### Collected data
import Summits.CriticalPhenomena.CardyFormulaZ2.Theorems.CardySelfRefinementSymmetryUpgradeRZhouDefs
import Summits.CriticalPhenomena.CardyFormulaZ2.Theorems.CardyComplexConeParafermionToSLESixFamiliesIicDefs
import Summits.CriticalPhenomena.CardyFormulaZ2.Theorems.CardyComplexConeEdgePrecompactHalfPlaneArmCubeRoot
import Summits.CriticalPhenomena.CardyFormulaZ2.Theorems.CardySelfRefinementSymmetryUpgradeRTouchDiagArmTwoSided
import Summits.CriticalPhenomena.CardyFormulaZ2.Theorems.CardyBoundaryCoulombGasHalfPlaneOneArmThird
import Literature.Probability.Percolation.IkhlefPonsaingFirstPassageVertex
import HarnessLib

/-!
# Stub `stub_halfPlaneOneArm` of crux `CardySelfRefinement.SymmetryUpgradeR` (stmt-CriticalPhenomena-17239),
# line `zhou-rotation-split-audit` (S3): ASSESSMENT and the honest conditional form

The registered stub `stub_halfPlaneOneArm : HalfPlaneOneArm` is Zhou's input (10)
(arXiv:2409.03235 v6, attributed to Ikhlef–Ponsaing 2012): TWO-SIDED `n^{-1/3}` bounds, up to
constants, for the probability that the origin is joined inside the AXIS-PARALLEL half-box
`[-n, n] × [0, n]` to its outer boundary, for bond percolation on `ℤ²` at `p = 1/2`
(`halfBoxArm n`). It is an open problem as a theorem; this helper file (`--supports`, it does NOT
prove the stub) records exactly where it sits in the tree.

* LOWER half. It is VERBATIM the named open statement `HalfPlaneOneArmLower` of
  `Theorems/CardyComplexConeParafermionToSLESixFamiliesIicDefs.lean` (registered stub
  `stub_halfPlaneOneArmLower` of cruxes stmt-11389 / stmt-10814, dead-certified there:
  `strictHalfPlaneOneArm_of_halfPlaneOneArmLower` shows it already implies the former crux
  `StrictHalfPlaneOneArm`, "`β₁⁺ < 1/2` on bond-`ℤ²`", for which no `ℤ²` estimate is in print):
  `halfPlaneOneArmLower_of_halfPlaneOneArm`.
* UPPER half. The tree proves it CONDITIONALLY on the uniform inner envelope of the corner
  parafermionic observable (`UniformInnerEnvelope`, crux stmt-11387, open):
  `halfPlaneArm_cubeRoot_of_uniformInnerEnvelope`
  (`Theorems/CardyComplexConeEdgePrecompactHalfPlaneArmCubeRoot.lean`).
* Hence the honest conditional form of the stub with NAMED tree hypotheses:
  `halfPlaneOneArm_of_halfPlaneOneArmLower_of_uniformInnerEnvelope :
     HalfPlaneOneArmLower → UniformInnerEnvelope → HalfPlaneOneArm`.
* The stub implies the open crux `CardyBoundaryCoulombGas.HalfPlaneOneArmThird`
  (stmt-CriticalPhenomena-5662, the LOG form `log π⁺(n) / log n → -1/3`):
  `halfPlaneOneArmThird_of_halfPlaneOneArm` — so S3 is at least as hard as that crux.
* What IS a theorem now: Ikhlef–Ponsaing's strip law is discharged in the tree
  (`Literature.Probability.Percolation.IkhlefPonsaingFirstPassage_holds`, 2026-08-17), so the
  DIAGONAL half-plane one-arm probability `π◇(n)` (half-plane `{v₀ + v₁ ≤ 1}`, diagonal distance `n`)
  obeys `c n^{-1/3} ≤ π◇(n) ≤ C n^{-1/3}` UNCONDITIONALLY (`diagHalfPlaneOneArm_twoSided`, from
  `touchExponent_diagArmTwoSided`). The only missing piece for the axis-parallel event of the stub is
  an orientation transfer UP TO CONSTANTS (`π⁺ ≍ π◇`); the tree has it only at exponent level
  (`stub_rotationTransfer`: `(log π◇(n) - log π⁺(n)) / log n → 0` from DKKMO's rotation invariance of
  quad crossings), which loses a constant factor per scale and cannot give (10).

References: W. Zhou, arXiv:2409.03235 v6, eq. (10); Y. Ikhlef, A. K. Ponsaing, J. Stat. Phys. 149
(2012) 10–36, Prop. 4.7; S. Smirnov, W. Werner, Math. Res. Lett. 8 (2001), Thm. 3 (`β₁⁺ = 1/3` on
site-`𝕋`, log form only); P. Nolin, EJP 13 (2008), §4.
-/

noncomputable section

namespace Summit.CriticalPhenomena.CardyFormulaZ2.Theorems.SymmetryUpgradeR.ZhouRotationSplitAudit

open MeasureTheory Filter Set
open scoped Topology
open Literature.Probability.LatticeModels Literature.Probability.Percolation
open Summit.CriticalPhenomena.CardyFormulaZ2.Cruxes.ParafermionToSLESixFamilies.IicTraceFluxPairing
  (HalfPlaneOneArmLower)
open Summit.CriticalPhenomena.CardyFormulaZ2.Cruxes.EdgePrecompact.QkzStripBoundaryArm
  (UniformInnerEnvelope halfPlaneArm_cubeRoot_of_uniformInnerEnvelope)

/-! ## Assembly of the two halves -/

/-- **Two halves ⇒ the stub's statement.** An eventual lower bound `c n^{-1/3} ≤ π⁺(n)`
(`HalfPlaneOneArmLower`) and an upper bound `π⁺(n) ≤ C n^{-1/3}` for `n ≥ 1` give `HalfPlaneOneArm`
with the single constant `min c (max C 1)⁻¹`. [folklore] -/
theorem halfPlaneOneArm_of_lower_of_upper (hlow : HalfPlaneOneArmLower)
    (hup : ∃ C : ℝ, ∀ n : ℕ, 1 ≤ n →
      (bondPercolation (zdGraph 2) half).real (halfBoxArm n) ≤ C * (n : ℝ) ^ (-((1 : ℝ) / 3))) :
    HalfPlaneOneArm := by
  obtain ⟨c, hc, hlow⟩ := hlow
  obtain ⟨C, hup⟩ := hup
  have hM : 0 < max C 1 := lt_of_lt_of_le one_pos (le_max_right _ _)
  have hm : 0 < min c (max C 1)⁻¹ := lt_min hc (inv_pos.2 hM)
  refine ⟨min c (max C 1)⁻¹, hm, ?_⟩
  filter_upwards [hlow, eventually_ge_atTop 1] with n hn hn1
  have hpow : 0 ≤ (n : ℝ) ^ (-((1 : ℝ) / 3)) := Real.rpow_nonneg (Nat.cast_nonneg n) _
  constructor
  · exact (mul_le_mul_of_nonneg_right (min_le_left _ _) hpow).trans hn
  · have hle : max C 1 ≤ (min c (max C 1)⁻¹)⁻¹ := by
      rw [le_inv_comm₀ hM hm]
      exact min_le_right _ _
    calc (bondPercolation (zdGraph 2) half).real (halfBoxArm n)
        ≤ C * (n : ℝ) ^ (-((1 : ℝ) / 3)) := hup n hn1
      _ ≤ max C 1 * (n : ℝ) ^ (-((1 : ℝ) / 3)) := mul_le_mul_of_nonneg_right (le_max_left _ _) hpow
      _ ≤ (min c (max C 1)⁻¹)⁻¹ * (n : ℝ) ^ (-((1 : ℝ) / 3)) := mul_le_mul_of_nonneg_right hle hpow

/-- **The honest conditional form of the stub, on NAMED tree hypotheses.** The sharp half-plane
one-arm lower bound `HalfPlaneOneArmLower` (open; registered stub of cruxes stmt-11389 / stmt-10814)
and the uniform inner envelope `UniformInnerEnvelope` of the corner parafermionic observable (open;
crux stmt-11387), the latter through the landed flux calibration
`halfPlaneArm_cubeRoot_of_uniformInnerEnvelope`, give Zhou's input (10). [folklore] -/
theorem halfPlaneOneArm_of_halfPlaneOneArmLower_of_uniformInnerEnvelope :
    HalfPlaneOneArmLower → UniformInnerEnvelope → HalfPlaneOneArm := by
  intro hlow hUIE
  refine halfPlaneOneArm_of_lower_of_upper hlow ?_
  obtain ⟨C, hC⟩ := halfPlaneArm_cubeRoot_of_uniformInnerEnvelope hUIE
  refine ⟨C, fun n hn => ?_⟩
  have h := hC n hn
  rw [neg_div] at h
  exact h

/-! ## What the stub implies (hardness) -/

/-- The stub contains the open named statement `HalfPlaneOneArmLower` (its lower half). [folklore] -/
theorem halfPlaneOneArmLower_of_halfPlaneOneArm (h : HalfPlaneOneArm) : HalfPlaneOneArmLower := by
  obtain ⟨c, hc, h⟩ := h
  exact ⟨c, hc, h.mono fun n hn => hn.1⟩

/-- `(K + a log n) / log n → a` along the naturals (`K / log n → 0` is the tree's
`halfPlaneOneArmThird_tendsto_const_div_log`). [folklore] -/
theorem tendsto_const_add_mul_log_div_log (K a : ℝ) :
    Tendsto (fun n : ℕ ↦ (K + a * Real.log n) / Real.log n) atTop (𝓝 a) := by
  have h := (halfPlaneOneArmThird_tendsto_const_div_log K).add (tendsto_const_nhds (x := a))
  rw [zero_add] at h
  refine h.congr' ?_
  filter_upwards [eventually_ge_atTop 2] with n hn
  have hn' : (2 : ℝ) ≤ n := by exact_mod_cast hn
  have hlog : Real.log n ≠ 0 := (Real.log_pos (by linarith)).ne'
  field_simp

/-- **The stub implies crux `HalfPlaneOneArmThird` (stmt-CriticalPhenomena-5662)**: two-sided
`n^{-1/3}` bounds up to constants force `log π⁺(n) / log n → -1/3` (take logarithms and divide by
`log n → ∞`). So `stub_halfPlaneOneArm` is at least as hard as that open crux. [folklore] -/
theorem halfPlaneOneArmThird_of_halfPlaneOneArm (h : HalfPlaneOneArm) :
    Summit.CriticalPhenomena.CardyFormulaZ2.Theses.CardyBoundaryCoulombGas.HalfPlaneOneArmThird := by
  obtain ⟨c, hc, h⟩ := h
  show Tendsto (fun n : ℕ ↦
    Real.log ((bondPercolation (zdGraph 2) half).real (halfBoxArm n)) / Real.log n) atTop
    (𝓝 (-(1 / 3 : ℝ)))
  have hlo := tendsto_const_add_mul_log_div_log (Real.log c) (-(1 / 3 : ℝ))
  have hhi := tendsto_const_add_mul_log_div_log (Real.log c⁻¹) (-(1 / 3 : ℝ))
  refine tendsto_of_tendsto_of_tendsto_of_le_of_le' hlo hhi ?_ ?_
  · filter_upwards [h, eventually_ge_atTop 2] with n hn hn2
    have hn' : (2 : ℝ) ≤ n := by exact_mod_cast hn2
    have hnpos : (0 : ℝ) < n := by linarith
    have hlog : 0 < Real.log n := Real.log_pos (by linarith)
    have hpow : 0 < (n : ℝ) ^ (-((1 : ℝ) / 3)) := Real.rpow_pos_of_pos hnpos _
    have hP : 0 < (bondPercolation (zdGraph 2) half).real (halfBoxArm n) :=
      lt_of_lt_of_le (mul_pos hc hpow) hn.1
    refine div_le_div_of_nonneg_right ?_ hlog.le
    have := Real.log_le_log (mul_pos hc hpow) hn.1
    rwa [Real.log_mul hc.ne' hpow.ne', Real.log_rpow hnpos, show -((1 : ℝ) / 3) = -(1 / 3 : ℝ) by
      norm_num] at this
  · filter_upwards [h, eventually_ge_atTop 2] with n hn hn2
    have hn' : (2 : ℝ) ≤ n := by exact_mod_cast hn2
    have hnpos : (0 : ℝ) < n := by linarith
    have hlog : 0 < Real.log n := Real.log_pos (by linarith)
    have hpow : 0 < (n : ℝ) ^ (-((1 : ℝ) / 3)) := Real.rpow_pos_of_pos hnpos _
    have hP : 0 < (bondPercolation (zdGraph 2) half).real (halfBoxArm n) :=
      lt_of_lt_of_le (mul_pos hc hpow) hn.1
    refine div_le_div_of_nonneg_right ?_ hlog.le
    have := Real.log_le_log hP hn.2
    rwa [Real.log_mul (inv_pos.2 hc).ne' hpow.ne', Real.log_rpow hnpos,
      show -((1 : ℝ) / 3) = -(1 / 3 : ℝ) by norm_num] at this

/-! ## What is unconditional: the diagonal orientation -/

/-- **Two-sided `n^{-1/3}` bounds for the DIAGONAL half-plane one-arm probability of bond-`ℤ²` at
`p = 1/2`, unconditionally.** In diagonal coordinates `s = v₀ + v₁`, `d = v₀ - v₁`:
`c n^{-1/3} ≤ P_{1/2}[0 ↔ {s = -n} ∪ {d = ±n} inside {s ≤ 1, -n ≤ s, |d| ≤ n}] ≤ C n^{-1/3}` for all
`n ≥ 1` — `touchExponent_diagArmTwoSided` fed with the tree's theorem
`IkhlefPonsaingFirstPassage_holds` (Ikhlef–Ponsaing 2012, Prop. 4.7, discharged). The axis-parallel
statement of the stub differs from this by an orientation transfer up to constants, not in the tree
(only the exponent-level `stub_rotationTransfer`). [cite: IkhlefPonsaing2012, Prop. 4.7 and Prop. 4.9] -/
theorem diagHalfPlaneOneArm_twoSided : ∃ c C : ℝ, 0 < c ∧ ∀ n : ℕ, 1 ≤ n →
    c * (n : ℝ) ^ (-(1 / 3 : ℝ)) ≤ (bondPercolation (zdGraph 2) half).real
      {ω | ∃ y : Site 2, (y 0 + y 1 = -(n : ℤ) ∨ y 0 - y 1 = (n : ℤ) ∨ y 0 - y 1 = -(n : ℤ)) ∧
        ω ∈ openConnIn {v : Site 2 | v 0 + v 1 ≤ 1 ∧ -(n : ℤ) ≤ v 0 + v 1 ∧
          -(n : ℤ) ≤ v 0 - v 1 ∧ v 0 - v 1 ≤ n} 0 y} ∧
    (bondPercolation (zdGraph 2) half).real
      {ω | ∃ y : Site 2, (y 0 + y 1 = -(n : ℤ) ∨ y 0 - y 1 = (n : ℤ) ∨ y 0 - y 1 = -(n : ℤ)) ∧
        ω ∈ openConnIn {v : Site 2 | v 0 + v 1 ≤ 1 ∧ -(n : ℤ) ≤ v 0 + v 1 ∧
          -(n : ℤ) ≤ v 0 - v 1 ∧ v 0 - v 1 ≤ n} 0 y} ≤ C * (n : ℝ) ^ (-(1 / 3 : ℝ)) :=
  Summit.CriticalPhenomena.CardyFormulaZ2.Theorems.SymmetryUpgradeR.SwallowingSkeleton.touchExponent_diagArmTwoSided
    Literature.Probability.Percolation.IkhlefPonsaingFirstPassage_holds

end Summit.CriticalPhenomena.CardyFormulaZ2.Theorems.SymmetryUpgradeR.ZhouRotationSplitAudit

end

### WHAT THE EXERCISE ASKS
In the data above, find each line where the string "bondPercolation" appears, then copy it.

### WRITTEN SOLUTION
      (bondPercolation (zdGraph 2) half).real (halfBoxArm n) ≤ C * (n : ℝ) ^ (-((1 : ℝ) / 3))) :
    calc (bondPercolation (zdGraph 2) half).real (halfBoxArm n)
    Real.log ((bondPercolation (zdGraph 2) half).real (halfBoxArm n)) / Real.log n) atTop
    have hP : 0 < (bondPercolation (zdGraph 2) half).real (halfBoxArm n) :=
    have hP : 0 < (bondPercolation (zdGraph 2) half).real (halfBoxArm n) :=
    c * (n : ℝ) ^ (-(1 / 3 : ℝ)) ≤ (bondPercolation (zdGraph 2) half).real
    (bondPercolation (zdGraph 2) half).real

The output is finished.